Pederimiz

 

1

 

"Göklerdeki Pederimiz!"

3, GÖKLERDEKİ BABAMIZ

 

A.

 

Başlangıçta Allah göğü ve yeri yarattı. (1) O bizim ve kendisinin yaşayacağı ortamı düşündü. Onlar değişik yerlerdir, ama mutlaka birbirlerinden uzak olmaları gerekmiyor.

Gök yeryüzünden değişiktir. Yeryüzünü biz tanırız, araştırırız, kullanırız, güzelleştiririz, arzularız, orada otururuz ve onu bozarız.

Gökleri ise tanımayız: ellerimizin ulaşabileceğinden uzaklardadır.

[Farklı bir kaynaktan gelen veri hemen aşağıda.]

import Literature.NumberTheory.QuadraticFields.RedeiReichardtFourRank
import HarnessLib

/-!
# Rédei–Reichardt certificates, now unconditional: `4`-ranks of `Cl(ℚ(√-n))` by `decide`

Topic `NumberTheory/QuadraticFields`, namespace `Literature.NumberTheory.QuadraticFields.RedeiReichardt`.
Theorem-only file (no definition, no named fact).  With the Rédei–Reichardt theorem PROVED
(`redeiReichardt_fourTwoCard_classGroup_holds`, `RedeiReichardtFourRank.lean`), the "doors" of
`RedeiMatrixFourRank.lean` §4 (which took the named fact as the hypothesis `h`) become unconditional:
the `4`-rank data `#(Cl_K² ∩ Cl_K[2])` (`Tian2014.fourTwoCard`), "no ideal class of order `4`"
(`LiLiuTian2024.NoIdealClassOfOrderFour`) and Tian's condition (1.1) (`Tian2014.Condition11`) of the
imaginary quadratic field `ℚ(√-n)` follow from a `decide`-able kernel count of Li–Ma's Rédei matrix.

* `card_ker_redeiMatrix_eq`, `fourTwoCard_eq_of_card_ker'`, `noIdealClassOfOrderFour_of_card_ker'`,
  `fourTwoCard_eq_two_of_card_ker'`, `condition11_of_card_ker'` — §4 of `RedeiMatrixFourRank.lean`
  without the hypothesis `h`;
* the printed examples of §5, now theorems about class groups: `ℚ(√-33)` and `ℚ(√-85)` have no ideal
  class of order `4` (Li–Ma Ex. 0.5; a composite member of Li–Liu–Tian's family), `Condition11 7 K`
  for `K = ℚ(√-14)` (Tian 2014 (1.1)), `fourTwoCard (Cl ℚ(√-17)) = 2` (Wang 2016, `h₄(17) = 1`).

## References

* Y. Li, L. Ma, Acta Arith. 134 (2008), Thm. 0.4, Example 0.5. [LiMa2008]
* Y. Tian, *Congruent numbers and Heegner points*, Cambridge J. Math. 2 (2014), Thm. 1.3 (1.1). [Tian2014]
* Y. Li, Y. Liu, Y. Tian, Sci. Sinica Math. 54 (2024), Thm. 1.2. [LiLiuTian2024]
* Z. Wang, Sci. China Math. 59 (2016), Thm. 3. [Wang2016CongruentSha]
-/

noncomputable section

open NumberField Matrix

namespace Literature.NumberTheory.QuadraticFields.RedeiReichardt

open Literature.NumberTheory.EllipticCurves.Tian2014 (IsQuadraticFieldOfSqrt fourTwoCard Condition11)
open Literature.NumberTheory.EllipticCurves.LiLiuTian2024 (NoIdealClassOfOrderFour)

variable {t n : ℕ} {p : Fin t → ℕ}

/-- **`#{v : RM(D) v = 0} = 2 · #(Cl_K² ∩ Cl_K[2])`**, unconditionally. [cite: LiMa2008, Thm. 0.4] -/
theorem card_ker_redeiMatrix_eq (hp : ∀ i, (p i).Prime) (hinj : Function.Injective p)
    (hprod : ∏ i, p i = if n % 4 = 1 then 2 * n else n)
    (K : Type) [Field K] [NumberField K] (hK : IsQuadraticFieldOfSqrt K (-(n : ℤ))) :
    Fintype.card {v : Fin t → ZMod 2 // redeiMatrix n p *ᵥ v = 0} = 2 * fourTwoCard (ClassGroup (𝓞 K)) :=
  card_ker_redeiMatrix_eq_two_mul_fourTwoCard redeiReichardt_fourTwoCard_classGroup_holds hp hinj hprod K hK

/-- **`#ker RM(D) = 2^{e+1} ⟹ #(Cl_K² ∩ Cl_K[2]) = 2^e`** (`r₄ = e`), unconditionally. [cite: LiMa2008, Thm. 0.4] -/
theorem fourTwoCard_eq_of_card_ker' (hp : ∀ i, (p i).Prime) (hinj : Function.Injective p)
    (hprod : ∏ i, p i = if n % 4 = 1 then 2 * n else n) {e : ℕ}
    (hker : Fintype.card {v : Fin t → ZMod 2 // redeiMatrix n p *ᵥ v = 0} = 2 ^ (e + 1))
    (K : Type) [Field K] [NumberField K] (hK : IsQuadraticFieldOfSqrt K (-(n : ℤ))) :
    fourTwoCard (ClassGroup (𝓞 K)) = 2 ^ e :=
  fourTwoCard_eq_of_card_ker redeiReichardt_fourTwoCard_classGroup_holds hp hinj hprod hker K hK

/-- **`#ker RM(D) = 2 ⟹ ℚ(√-n)` has no ideal class of order `4`**, unconditionally (the hypothesis of
Li–Liu–Tian 2024 Thm. 1.2 as a decidable certificate). [cite: LiLiuTian2024, Thm. 1.2 (hypothesis)] [cite: LiMa2008, Thm. 0.4] -/
theorem noIdealClassOfOrderFour_of_card_ker' (hp : ∀ i, (p i).Prime) (hinj : Function.Injective p)
    (hprod : ∏ i, p i = if n % 4 = 1 then 2 * n else n)
    (hker : Fintype.card {v : Fin t → ZMod 2 // redeiMatrix n p *ᵥ v = 0} = 2) :
    NoIdealClassOfOrderFour (-(n : ℤ)) :=
  noIdealClassOfOrderFour_of_card_ker redeiReichardt_fourTwoCard_classGroup_holds hp hinj hprod hker

/-- **`#ker RM(D) = 4 ⟹ #(Cl_K² ∩ Cl_K[2]) = 2`** (`h₄(n) = 1`), unconditionally (the class-group binder
of Wang 2016 Thm. 3). [cite: Wang2016CongruentSha, Thm. 3 (hypothesis h₄(n) = 1)] [cite: LiMa2008, Thm. 0.4] -/
theorem fourTwoCard_eq_two_of_card_ker' (hp : ∀ i, (p i).Prime) (hinj : Function.Injective p)
    (hprod : ∏ i, p i = if n % 4 = 1 then 2 * n else n)
    (hker : Fintype.card {v : Fin t → ZMod 2 // redeiMatrix n p *ᵥ v = 0} = 4)
    (K : Type) [Field K] [NumberField K] (hK : IsQuadraticFieldOfSqrt K (-(n : ℤ))) :
    fourTwoCard (ClassGroup (𝓞 K)) = 2 :=
  fourTwoCard_eq_two_of_card_ker redeiReichardt_fourTwoCard_classGroup_holds hp hinj hprod hker K hK

/-- **Tian 2014 (1.1) for `ℚ(√-2n)` from the kernel count**, unconditionally. [cite: Tian2014, Thm. 1.3 (1.1)] [cite: LiMa2008, Thm. 0.4] -/
theorem condition11_of_card_ker' (hp : ∀ i, (p i).Prime) (hinj : Function.Injective p)
    (hprod : ∏ i, p i = 2 * n)
    (hker : Fintype.card {v : Fin t → ZMod 2 // redeiMatrix (2 * n) p *ᵥ v = 0} =
      if n % 8 = 3 ∨ n % 8 = 5 then 2 else 4)
    (K : Type) [Field K] [NumberField K] (hK : IsQuadraticFieldOfSqrt K (-(2 * n : ℤ))) :
    Condition11 n K :=
  condition11_of_card_ker redeiReichardt_fourTwoCard_classGroup_holds hp hinj hprod hker K hK

/-! ### The printed examples, as theorems about class groups -/

/-- **Li–Ma Example 0.5**: `ℚ(√-33)` (`Cl ≅ (ℤ/2)²`) has no ideal class of order `4`.
[cite: LiMa2008, Example 0.5 (p. 280)] -/
theorem noIdealClassOfOrderFour_neg33_holds : NoIdealClassOfOrderFour (-33) :=
  noIdealClassOfOrderFour_neg33 redeiReichardt_fourTwoCard_classGroup_holds

/-- `ℚ(√-85)` (class number `4`, `85 = 5·17 ≡ 5 (mod 8)`, a composite member of Li–Liu–Tian's family)
has no ideal class of order `4`. [cite: LiLiuTian2024, Thm. 1.2 (hypothesis)] -/
theorem noIdealClassOfOrderFour_neg85_holds : NoIdealClassOfOrderFour (-85) :=
  noIdealClassOfOrderFour_neg85 redeiReichardt_fourTwoCard_classGroup_holds

/-- **Tian 2014 (1.1) at `n = 7`**: `Condition11 7 K` for `K = ℚ(√-14)` (`Cl ≅ ℤ/4`).
[cite: Tian2014, Thm. 1.3 (1.1)] -/
theorem condition11_seven_holds (K : Type) [Field K] [NumberField K]
    (hK : IsQuadraticFieldOfSqrt K (-(2 * 7 : ℤ))) : Condition11 7 K :=
  condition11_seven redeiReichardt_fourTwoCard_classGroup_holds K hK

/-- **Wang 2016, `h₄(17) = 1`**: `#(Cl² ∩ Cl[2]) = 2` for `K = ℚ(√-17)` (`Cl ≅ ℤ/4`).
[cite: Wang2016CongruentSha, Thm. 3 (hypothesis h₄(n) = 1)] -/
theorem fourTwoCard_eq_two_seventeen_holds (K : Type) [Field K] [NumberField K]
    (hK : IsQuadraticFieldOfSqrt K (-(17 : ℕ) : ℤ)) : fourTwoCard (ClassGroup (𝓞 K)) = 2 :=
  fourTwoCard_eq_two_seventeen redeiReichardt_fourTwoCard_classGroup_holds K hK

end Literature.NumberTheory.QuadraticFields.RedeiReichardt

end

Allah’ın yaratılışının bir parçasıdır. Allah gökyüzünü, yeryüzü ile aynı anda yarattı.  Gökyüzü de Allah’ın “ellerinin” eseridir (2), Babanın en özenli eseridir. Önceki ve sonraki, tüm gökyüzü Allah’ın eseridir (3). Gökler Tanrı'nın görkemini açıklamakta, Gök kubbe ellerinin eserini duyurmakta. Ne söz geçer orada, ne de konuşma, sesler duyulmaz. Ama sözleri yeryüzünü dolaşır, Söyledikleri dünyanın dört bucağına ulaşır (4).

O bizim gözlerimizden birçok şey sakladı, ama bizim görmediklerimizi görür.

 

Gök ve yer birbirinin karşıtı olan iki gerçektir, birbirlerini tamamlarlar.

Yeryüzü insanın yaşadığı yerdir, gökler ise Allah’ın barınağıdır: O … orada saklanır! Göklerden penceresini açarak insanları gözler ve kendisini sevenleri arar! (5)

Gökler, ellerimizin altında olmadıklarından ve görüş, anlayış kabiliyetimizin dışında kaldıklarından bizim için Babamız Allah’ın olduğu gibi ulaşılamaz ve kutsallığına erişilemez bir sembol gibi gelir. O, bizi görmesine rağmen, biz O’nu göremiyoruz!

Babamız niçin saklanmaktadır? O’na ulaşmamızı mı istememektedir?  Ama tersine O her an sevgisiyle yanımızdadır. Biz O’nu ararız, çünkü O’nu “görmek” isteriz, ama O saklanır, aynı zamanda sevgisini de saklar!

 

Biz peygamber Yeşaya (6) ile Allah’tan gökleri açıp gelmesini diliyoruz! “Gökler” O’nun için problem değildir, ama bizim O’nu görebilmemiz için bir engeldir, yani varlığını tanıyabilmemiz ve sevgisine doyabilmemiz için bir engeldir. Düşmanımızın yeryüzünü yok etme eylemlerinden ve insanlar ve ülkeler arasındaki ilişkiyi bozmasından hep korkarız. Bu düşmanımızın varlığı yeryüzünü Baba’nın eseri olarak kullanmamızı ve sevmemizi engeller. Biz ondan memnun değiliz, çünkü O’nda tuzak ve aldatmacalar var. Biz göklerin açılmasını arzuluyoruz ve diliyoruz, çünkü Allah’ın yeryüzünü barınağı olarak kullanmasını istiyoruz, dolayısıyla yer de “gök” gibi olacak ve düşman yok edici ayağı ile buraya basamayacaktır. 

 

Duamız kabul oluyor.

Baba halkının sesini duyuyor ve gökleri açıyor. Ama rasgele açmıyor.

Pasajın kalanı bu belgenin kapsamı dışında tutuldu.